---- RECORDS PROVIDED
/-- **Stub 3 — non-split special graded pieces** (VERBATIM item stmt-Langlands-14049 `NonSplitSteinbergGraded`, the route's
rank-3 crux).  In the setting of the crux, a STRICT special triangulation of the semistable `D` has every graded class
non-zero (Ding's "non-critical special").  Why it might fail: interior pairs for `n ≥ 3` and `n = 2` with all gaps `1` are not
slope-protected (critical companion-type refinements); `ℓ = p` local–global compatibility for torsion-built `ρ` is open.
[cite: Ding2019SimpleL, §3.1], [cite: KedlayaPottharstXiao2014, Def. 6.3.1] -/
theorem stub_nonsplit : ∀ (K : Type) [Field K] [NumberField K] [NumberField.IsCMField K] (n : ℕ) (hcpt : Literature.NumberTheory.Automorphic.isCompact_glFiniteIntegralLevel n K) (π : Literature.NumberTheory.Automorphic.CuspidalAutomorphicRepData n K hcpt), 2 ≤ n → π.1.IsRegularAlgebraic → ∀ (p : ℕ) [Fact p.Prime] (ι : PadicAlgCl p ≃+* ℂ) (ρ : Literature.NumberTheory.GaloisRepresentations.FramedGaloisRep K (PadicAlgCl p) n), ρ.toGaloisRep.IsSemisimple → (∀ᶠ v : IsDedekindDomain.HeightOneSpectrum (NumberField.RingOfIntegers K) in Filter.cofinite, ∀ α : Multiset ℂ, π.1.HasSatakeParamAt v α → ρ.IsUnramifiedAt v ∧ ρ.HasFrobCharpolyAt v (Literature.NumberTheory.Automorphic.arithFrobPolyOfSatake ι v.residueCard n α)) → ∀ (v : IsDedekindDomain.HeightOneSpectrum (NumberField.RingOfIntegers K)) (hv : ((p : ℕ) : NumberField.RingOfIntegers K) ∈ v.asIdeal), (3 ≤ n ∨ 2 * (v.asIdeal.ramificationIdx ℤ * v.asIdeal.inertiaDeg ℤ) ≤ Module.finrank ℚ K) → (∀ (L : Literature.NumberTheory.Automorphic.LocalLanglandsDatum (v.adicCompletion K)) (πv : Literature.NumberTheory.Automorphic.SmoothIrrep (Matrix.GeneralLinearGroup (Fin n) (v.adicCompletion K))), π.1.HasLocalComponentAt v πv.ρ → ((L.recGL n (Literature.NumberTheory.Automorphic.IrrClass.mk πv)).out.1).N ^ (n - 1) ≠ 0) → (∀ w : Literature.NumberTheory.Automorphic.PlacesOver K p, ∃ (πw : Literature.NumberTheory.Automorphic.SmoothIrrep (Matrix.GeneralLinearGroup (Fin n) (w.1.adicCompletion K))) (χw : (Fin n → (w.1.adicCompletion K)ˣ) →* ℂˣ), π.1.HasLocalComponentAt w.1 πw.ρ ∧ Literature.NumberTheory.Automorphic.IsJacquetExponent πw χw) → ∀ (E₀ : Type) [Field E₀] [TopologicalSpace E₀] [IsTopologicalRing E₀] [Algebra ℚ_[p] E₀] [Module.Finite ℚ_[p] E₀] (emb : E₀ →+* PadicAlgCl p) (hemb : Topology.IsEmbedding emb), (∀ x : ℚ_[p], emb (algebraMap ℚ_[p] E₀ x) = algebraMap ℚ_[p] (PadicAlgCl p) x) → ∀ (rK : Literature.NumberTheory.GaloisRepresentations.FramedGaloisRep K E₀ n), (∃ P : Matrix.GeneralLinearGroup (Fin n) (PadicAlgCl p), Literature.NumberTheory.GaloisRepresentations.FramedRep.conj P (rK.baseChange emb hemb.continuous) = ρ) → ∀ (𝔇 : Literature.NumberTheory.GaloisRepresentations.PhiGammaModuleRobbaLog.{0, 0, 0} p (v.adicCompletion K) E₀) (𝓐 : 𝔇.DrigArtinian) (𝓒 : 𝔇.RelativeCharData), 𝔇.IsSteinbergVelocityPackage 𝓐 𝓒 (v.asIdeal.ramificationIdx ℤ * v.asIdeal.inertiaDeg ℤ) (v.asIdeal.inertiaDeg ℤ) → ∀ (U : Matrix.GeneralLinearGroup (Fin n) 𝔇.R) (δ : Fin n → ((v.adicCompletion K)ˣ →ₜ* E₀ˣ)) (h : ((𝔇.Drig (rK.toLocal v)).conj U).IsTriangularWith (fun j => ((𝔇.ofChar (δ j)).α : 𝔇.R)) (fun j σ => ((𝔇.ofChar (δ j)).c σ : 𝔇.R))), 𝔇.IsCyclotomic ((𝔇.Drig (rK.toLocal v)).conj U) → ((𝔇.Drig (rK.toLocal v)).conj U).toPhiGammaModule.IsContinuous → (∀ (i : ℕ) (hi : i + 1 < n), Module.finrank E₀ (𝔇.H2 ((Literature.NumberTheory.GaloisRepresentations.PhiGammaModule.Triangulation.ofTriangular ((𝔇.Drig (rK.toLocal v)).conj U) (fun j => 𝔇.ofChar (δ j)) h).ratioParam i hi).toModule) = 1) → 𝔇.IsSemistable ((𝔇.Drig (rK.toLocal v)).conj U).toPhiGammaModule (v.asIdeal.inertiaDeg ℤ) → (Literature.NumberTheory.GaloisRepresentations.PhiGammaModule.Triangulation.ofTriangular ((𝔇.Drig (rK.toLocal v)).conj U) (fun j => 𝔇.ofChar (δ j)) h).IsStrict 𝔇.gen → ∀ (i : ℕ) (hi : i + 1 < n), (Literature.NumberTheory.GaloisRepresentations.PhiGammaModule.Triangulation.ofTriangular ((𝔇.Drig (rK.toLocal v)).conj U) (fun j => 𝔇.ofChar (δ j)) h).IsNonSplitAt 𝔇.gen i hi := by
  sorry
--------
* _WHAT TO WORK ON_
Copy out every line of the records that the string "critical" appears in.

* _TASK RESPONSE_
non-zero (Ding's "non-critical special").  Why it might fail: interior pairs for `n ≥ 3` and `n = 2` with all gaps `1` are not
slope-protected (critical companion-type refinements); `ℓ = p` local–global compatibility for torsion-built `ρ` is open.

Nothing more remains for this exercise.